The main protease of severe acute respiratory syndrome coronavirus 2 (SARS-CoV-2) is an enzyme implicated in the transcription and replication of the coronavirus. New research led by S. Samar Hasnain from the University of Liverpool in the United Kingdom used the selenium-containing drug Ebselen to analyze the SARS-CoV-2 main protease (Mpro).
They found the selenium atom inactivated cysteine in the main protease’s catalytic pocket — preventing SARS-CoV-2 growth and viral replication. The study findings may help with developing therapeutics for inhibiting the virus’ main protease.
The researchers write:
“Though our study is of clear immediate interest for SARS-CoV-2, it has wider therapeutic applications of organo-selenium compounds by novel chemical mechanism of the selenation of cysteines of proteases in other current zoonotic beta coronaviruses and those that may emerge in the future.”
The study “Novel inhibition mechanism of SARS-CoV-2 main protease by ebselen and its derivatives” is available as a preprint on the bioRxiv* server, while the article undergoes peer review.

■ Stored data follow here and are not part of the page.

/-- The mesh segment is the rescaled lattice segment. [folklore] -/
theorem mem_segment_meshPoint_iff (δ : ℝ) (x y : Site 2) (Y : ℂ) :
    Y ∈ segment ℝ (meshPoint δ x) (meshPoint δ y) ↔
      ∃ z ∈ segment ℝ (Site.toComplex x) (Site.toComplex y), Y = (δ : ℂ) * z := by
  constructor
  · intro hY
    rw [segment_eq_image_lineMap] at hY
    obtain ⟨t, ht, rfl⟩ := hY
    refine ⟨AffineMap.lineMap (Site.toComplex x) (Site.toComplex y) t, ?_, ?_⟩
    · rw [segment_eq_image_lineMap]; exact ⟨t, ht, rfl⟩
    · simp only [meshPoint, AffineMap.lineMap_apply_module, Complex.real_smul]; ring
  · rintro ⟨z, hz, rfl⟩
    rw [segment_eq_image_lineMap] at hz ⊢
    obtain ⟨t, ht, rfl⟩ := hz
    refine ⟨t, ht, ?_⟩
    simp only [meshPoint, AffineMap.lineMap_apply_module, Complex.real_smul]; ring

/-! ### The certified sites -/

/-- **The certified sites of the shielding lemma.** Let `λ` be a closed walk of
`Ω^δ = discreteDomainGraph D.carrier δ` (`D` a Jordan domain, `δ > 0`) all of whose vertices are
sites of `Ω_δ`, and suppose the germ gate stays outside the mesh box of sup-radius `(48k+2)δ` about
`δ c`. Let `S` be the set of sites `v` off `λ` with `walkWinding λ v ≠ 0`, in the box `mW c k`, that
are germ sites. Then every lattice edge at a site of `S` is an edge of `Ω^δ`, and a lattice
neighbour inside the box of a site of `S` lies in `S` or on `λ`. [folklore] -/
theorem certified_package :
    ∀ (D : JordanDomain) (b : ℂ) (s : ℝ) (hs : 0 < s) (g o : ℂ) (δ : ℝ), 0 < δ →
    ∀ {a : Site 2} (lam : (discreteDomainGraph D.carrier δ).Walk a a) (c : Site 2) (k : ℕ),
      (∀ t ∈ lam.support, t ∈ meshDomain D.carrier δ) →
      (∀ z ∈ germGate D b hs g o, (48 * k + 2) * δ < |z.re - δ * c 0| ∨ (48 * k + 2) * δ < |z.im - δ * c 1|) →
      ∃ S : Set (Site 2),
        (∀ u : Site 2, u ∉ lam.support →
          walkWinding (lam.mapLe ((discreteDomainGraph_le_meshGraph _ _).trans (meshGraph_le_zdGraph _ _))) u ≠ 0 →
          u ∈ mW c k → u ∈ germSites D b hs g o δ → u ∈ S) ∧
        S ⊆ germSites D b hs g o δ ∧ S ⊆ mW c k ∧ (∀ v ∈ S, v ∉ lam.support) ∧
        (∀ v ∈ S, ∀ e : SRW.Dir 2, (discreteDomainGraph D.carrier δ).Adj v (v + SRW.stepVec e)) ∧
        (∀ v ∈ S, ∀ kk : Fin 4, v + cornerUnit kk ∈ mW c k →
          v + cornerUnit kk ∈ S ∨ v + cornerUnit kk ∈ lam.support) := by
  intro D b s hs g o δ hδ a lam c k hlam hgate
  have hle : discreteDomainGraph D.carrier δ ≤ zdGraph 2 :=
    (discreteDomainGraph_le_meshGraph _ _).trans (meshGraph_le_zdGraph _ _)
  set lam' := lam.mapLe hle with hlam'
  have hsupp : lam'.support = lam.support := Walk.support_mapLe_eq_support hle lam
  -- the rescaled polygon lies in the closure of `D`
  have ha : meshPoint δ a ∈ closure D.carrier :=
    subset_closure (meshDomain_subset_meshVertices _ _ (hlam a (Walk.start_mem_support lam)))
  have hpoly : ∀ z ∈ range (walkPath lam'), (δ : ℂ) * z ∈ closure D.carrier := by
    rw [hlam', walkPath_mapLe]
    exact smul_mem_closure_of_mem_range_walkPath D.carrier δ lam ha
  set K : Set ℂ := {q : ℂ | (δ : ℂ) * q ∉ D.carrier} with hK
  have hKwind : ∀ q ∈ K, q ∉ range (walkPath lam') → wind (fun t => (walkPath lam').extend t - q) = 0 :=
    fun q hq hqr => wind_walkPath_sub_eq_zero_of_smul_not_mem D δ hδ lam' hpoly q hq hqr
  -- the set
  refine ⟨{v | v ∉ lam.support ∧ walkWinding lam' v ≠ 0 ∧ v ∈ mW c k ∧ v ∈ germSites D b hs g o δ},
    fun u hu hw huW huΘ => ⟨hu, hw, huW, huΘ⟩, fun v hv => hv.2.2.2, fun v hv => hv.2.2.1, fun v hv => hv.1, ?_, ?_⟩
  · -- every lattice edge at a certified site is an edge of `Ω^δ`
    intro v hv e
    obtain ⟨hvs, hvw, hvW, hvΘ⟩ := hv
    obtain ⟨kk, hkk⟩ := exists_cornerUnit_eq_stepVec e
    rw [← hkk]
    have hvs' : v ∉ lam'.support := by rwa [hsupp]
    have hseg := segment_subset_of_walkWinding_ne_zero K lam' hKwind v hvs' hvw kk
    -- the mesh segment lies in the closure
    have hsegcl : segment ℝ (meshPoint δ v) (meshPoint δ (v + cornerUnit kk)) ⊆ closure D.carrier := by
      intro Y hY
      obtain ⟨z, hz, rfl⟩ := (mem_segment_meshPoint_iff δ _ _ Y).1 hY
      rcases hseg hz with h | h
      · rw [hK, mem_compl_iff, mem_setOf_eq, not_not] at h
        exact subset_closure h
      · exact hpoly z h
    have hmesh : (meshGraph D.carrier δ).Adj v (v + cornerUnit kk) :=
      meshGraph_adj_iff.2 ⟨zdGraph_adj_add_cornerUnit v kk, hsegcl⟩
    -- the far end is a site of `Ω_δ`
    have hwD : v + cornerUnit kk ∈ meshDomain D.carrier δ := by
      by_cases hws : v + cornerUnit kk ∈ lam.support
      · exact hlam _ hws
      · have hws' : v + cornerUnit kk ∉ lam'.support := by rwa [hsupp]
        have hpt : Site.toComplex (v + cornerUnit kk) ∈ Kᶜ := by
          rcases hseg (right_mem_segment _ _ _) with h | h
          · exact h
          · exact absurd h (toComplex_not_mem_range_walkPath lam' hws')
        rw [hK, mem_compl_iff, mem_setOf_eq, not_not] at hpt
        exact Literature.Probability.Percolation.mem_meshDomain_of_meshGraph_adj hvΘ.1 hpt hmesh
    exact discreteDomainGraph_adj_iff.2 ⟨hmesh, hvΘ.1, hwD⟩
  · -- a lattice neighbour inside the box is certified or on the loop
    intro v hv kk hwW
    obtain ⟨hvs, hvw, hvW, hvΘ⟩ := hv
    by_cases hws : v + cornerUnit kk ∈ lam.support
    · exact Or.inr hws
    left
    have hvs' : v ∉ lam'.support := by rwa [hsupp]
    have hws' : v + cornerUnit kk ∉ lam'.support := by rwa [hsupp]
    have hadj := zdGraph_adj_add_cornerUnit v kk
    have hww : walkWinding lam' (v + cornerUnit kk) ≠ 0 := by
      rw [← walkWinding_eq_of_adj_of_closed lam' v _ hadj hvs' hws']; exact hvw
    have hseg := segment_subset_of_walkWinding_ne_zero K lam' hKwind v hvs' hvw kk
    -- the closed edge misses the polygon, hence lies (rescaled) in `D`
    have hsegD : segment ℝ (meshPoint δ v) (meshPoint δ (v + cornerUnit kk)) ⊆ D.carrier := by
      intro Y hY
      obtain ⟨z, hz, rfl⟩ := (mem_segment_meshPoint_iff δ _ _ Y).1 hY
      rcases hseg hz with h | h
      · rw [hK, mem_compl_iff, mem_setOf_eq, not_not] at h; exact h
      · exact absurd h (segment_disjoint_range_walkPath_of_adj lam' v _ hadj hvs' hws' z hz)
    have hwpt : meshPoint δ (v + cornerUnit kk) ∈ D.carrier := hsegD (right_mem_segment _ _ _)
    have hmesh : (meshGraph D.carrier δ).Adj v (v + cornerUnit kk) :=
      meshGraph_adj_iff.2 ⟨hadj, hsegD.trans subset_closure⟩
    have hwD : v + cornerUnit kk ∈ meshDomain D.carrier δ :=
      Literature.Probability.Percolation.mem_meshDomain_of_meshGraph_adj hvΘ.1 hwpt hmesh
    -- the closed edge misses the gate (it lies in the box), so its far end stays in the germ region
    have hvW' : |v 0 - c 0| ≤ 48 * k ∧ |v 1 - c 1| ≤ 48 * k := by simpa [mW] using hvW
    have hwW' : |(v + cornerUnit kk) 0 - c 0| ≤ 48 * k ∧ |(v + cornerUnit kk) 1 - c 1| ≤ 48 * k := by
      simpa [mW] using hwW
    have hbox : ∀ Y ∈ segment ℝ (meshPoint δ v) (meshPoint δ (v + cornerUnit kk)),
        |Y.re - δ * c 0| ≤ (48 * k + 2) * δ ∧ |Y.im - δ * c 1| ≤ (48 * k + 2) * δ := by
      intro Y hY
      obtain ⟨z, hz, rfl⟩ := (mem_segment_meshPoint_iff δ _ _ Y).1 hY
      obtain ⟨t, ht0, ht1, hre, him⟩ := exists_of_mem_segment hz
      simp only [toComplex_re_im] at hre him
      obtain ⟨hv0, hv1⟩ := hvW'
      obtain ⟨hw0, hw1⟩ := hwW'
      rw [abs_le] at hv0 hv1 hw0 hw1
      have hv0' : -(48 * (k : ℝ)) ≤ (v 0 : ℝ) - c 0 ∧ ((v 0 : ℝ) - c 0) ≤ 48 * k := by
        constructor <;> exact_mod_cast (by omega : _) 
      have hv1' : -(48 * (k : ℝ)) ≤ (v 1 : ℝ) - c 1 ∧ ((v 1 : ℝ) - c 1) ≤ 48 * k := by
        constructor <;> exact_mod_cast (by omega : _)
      have hw0' : -(48 * (k : ℝ)) ≤ ((v + cornerUnit kk) 0 : ℝ) - c 0 ∧ (((v + cornerUnit kk) 0 : ℝ) - c 0) ≤ 48 * k := by
        constructor <;> exact_mod_cast (by omega : _)
      have hw1' : -(48 * (k : ℝ)) ≤ ((v + cornerUnit kk) 1 : ℝ) - c 1 ∧ (((v + cornerUnit kk) 1 : ℝ) - c 1) ≤ 48 * k := by
        constructor <;> exact_mod_cast (by omega : _)
      have hδ' : (0 : ℝ) ≤ δ := hδ.le
      have hzre : |z.re - c 0| ≤ 48 * k := by
        rw [hre, abs_le]
        constructor <;> nlinarith [mul_nonneg (sub_nonneg.2 ht1) (by linarith [hv0'.1] : (0:ℝ) ≤ (v 0 : ℝ) - c 0 + 48 * k),
          mul_nonneg ht0 (by linarith [hw0'.1] : (0:ℝ) ≤ ((v + cornerUnit kk) 0 : ℝ) - c 0 + 48 * k),
          mul_nonneg (sub_nonneg.2 ht1) (by linarith [hv0'.2] : (0:ℝ) ≤ 48 * k - ((v 0 : ℝ) - c 0)),
          mul_nonneg ht0 (by linarith [hw0'.2] : (0:ℝ) ≤ 48 * k - (((v + cornerUnit kk) 0 : ℝ) - c 0))]
      have hzim : |z.im - c 1| ≤ 48 * k := by
        rw [him, abs_le]
        constructor <;> nlinarith [mul_nonneg (sub_nonneg.2 ht1) (by linarith [hv1'.1] : (0:ℝ) ≤ (v 1 : ℝ) - c 1 + 48 * k),
          mul_nonneg ht0 (by linarith [hw1'.1] : (0:ℝ) ≤ ((v + cornerUnit kk) 1 : ℝ) - c 1 + 48 * k),
          mul_nonneg (sub_nonneg.2 ht1) (by linarith [hv1'.2] : (0:ℝ) ≤ 48 * k - ((v 1 : ℝ) - c 1)),
          mul_nonneg ht0 (by linarith [hw1'.2] : (0:ℝ) ≤ 48 * k - (((v + cornerUnit kk) 1 : ℝ) - c 1))]
      constructor
      · have e : ((δ : ℂ) * z).re - δ * c 0 = δ * (z.re - c 0) := by
          rw [Complex.mul_re]; simp; ring
        rw [e, abs_mul, abs_of_nonneg hδ']
        nlinarith [abs_nonneg (z.re - c 0)]
      · have e : ((δ : ℂ) * z).im - δ * c 1 = δ * (z.im - c 1) := by
          rw [Complex.mul_im]; simp; ring
        rw [e, abs_mul, abs_of_nonneg hδ']
        nlinarith [abs_nonneg (z.im - c 1)]
    have hsegG : segment ℝ (meshPoint δ v) (meshPoint δ (v + cornerUnit kk)) ⊆ D.carrier \ germGate D b hs g o := by
      intro Y hY
      refine ⟨hsegD hY, fun hYg => ?_⟩
      obtain ⟨h1, h2⟩ := hbox Y hY
      rcases hgate Y hYg with h | h <;> linarith
    have hvgerm : meshPoint δ v ∈ germRegion D b hs g o := hvΘ.2
    have hcomp : segment ℝ (meshPoint δ v) (meshPoint δ (v + cornerUnit kk)) ⊆
        connectedComponentIn (D.carrier \ germGate D b hs g o) (meshPoint δ v) :=
      (convex_segment _ _).isPreconnected.subset_connectedComponentIn (left_mem_segment _ _ _) hsegG
    have hgermeq : germRegion D b hs g o = connectedComponentIn (D.carrier \ germGate D b hs g o) (meshPoint δ v) := by
      show gateSide D (boxJD b hs) g (germGateParam D b hs g o) = _
      rw [gateSide, connectedComponentIn_eq hvgerm]
      rfl
    have hwgerm : meshPoint δ (v + cornerUnit kk) ∈ germRegion D b hs g o := by
      rw [hgermeq]; exact hcomp (right_mem_segment _ _ _)
    exact ⟨hws, hww, hwW, hwD, hwgerm⟩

Crystallographic structures of ligand-free Mpro and the complexes with ebselen and MR6-31-2. a, Cartoon representation of superimposed structures of ligand-free Mpro (magenta), Mpro-ebselen (cyan) and Mpro-MR6-31-2 (green). The Mpro catalytic site is highlighted in a black box. Close-up views of catalytic site of b, ligand-free Mpro, c, Mpro-ebselen, and d, Mpro-MR6-31-2. Electron density (2Fo-Fc) map is shown as grey mesh at 1. Anomalous signal of selenium is shown as purple mesh at 3. Selenium atom and waters are shown as orange and red spheres, respectively.
Rationale for the current study
Previous work from the researchers had used ebselen and five other derivatives to inhibit the main protease of SARS-CoV-2 and block replication. They had found selenium-based ebselen compounds were the most effective in inhibiting the enzyme and viral replication.
The inhibition occurred because ebselen donated a selenium atom and formed a covalent bond at the main protease catalytic site. This caused a blockage of the histidine-cysteine catalytic dyad.
Based on the results, the team hypothesized in this current study that improving selenium-based ebselen using the ebselen scaffold could further enhance antiviral activity.
The researchers investigated ebselen and derivatives’ reactivity with Cys145 and whether it could inhibit the proteolytic activity of SAR-CoV-2 main protease.
They found ebselen and the other compounds were potent inhibitors with sub-micromolar levels of IC50. Two derivates of ebselen called MR6-7-2 and MR6-18-2 were twice as effective in inhibiting the main protease.
The team also tested ebselen and derivatives and their ability to stop viral replication in SARS-CoV-2 infected human Vero cells. Mr6-31-2 was three times more effective than the parent ebselen in promoting antiviral activity.
“These results indicate clear on-target interaction of these compounds with Mpro with significant inhibitory power for SARS-CoV-2 and as such potential for development as treatments for COVID-19 patients.”
To determine the inhibition mechanism, the researchers used an electron density map of selenium based on diffraction data using X-rays at the wavelength near the selenium absorption edge.
While no selenium density was found in the ligand-free enzyme, there was a strong density in the cysteine-histidine catalytic dyad in the ligand-treated main proteases’ structures.
About 60% of selenium occupied the space when using Mpro-ebselen and 80% when using Mpro-MR6-31-2 crystals, consistent with previous data finding binding at the catalytic pocket causing a formation of a selenyl-sulfide bond with Cys145.
The research team observed that the inhibitory activity from ebselen and its derivatives were induced by a selenium atom bound to the main protease catalytic site that inactivated cysteine.
Selenation of the catalytic site occurs because of hydrolysis
Based on the results, the team suggested this mechanism occurs because of hydrolysis at the main protease active site, which releases the phenolic by-product salicylanilide when interacting with ebselen.
The team optimized their LC/MRM-MS method using standard salicylanilide to obtain a chromatogram to confirm this hypothesis. Ebselen samples under incubation showed peaks of 6.37 minutes corresponding to the standard salicylanilide.
The measured concentration of salicylanilide in ebselen samples was 1.28 ng/ml after 4 hours. This indicates the formation of salicylanilide in the incubation of the main protease with ebselen occurs in a time-dependent manner.
The results confirm the mechanism for selenation at the main protease active site occurred due to a hydrolysis product.
“We propose that His41 can assist a water-mediated attack on intermediate adduct 2 in an SNAr type hydrolysis reaction with intermediate 3 possibly stabilized in a manner akin to peptide hydrolysis tetrahedral intermediates within the oxyanion hole of the active site.”
bioRxiv publishes preliminary scientific reports that are not peer-reviewed and, therefore, should not be regarded as conclusive, guide clinical practice/health-related behavior, or treated as established information.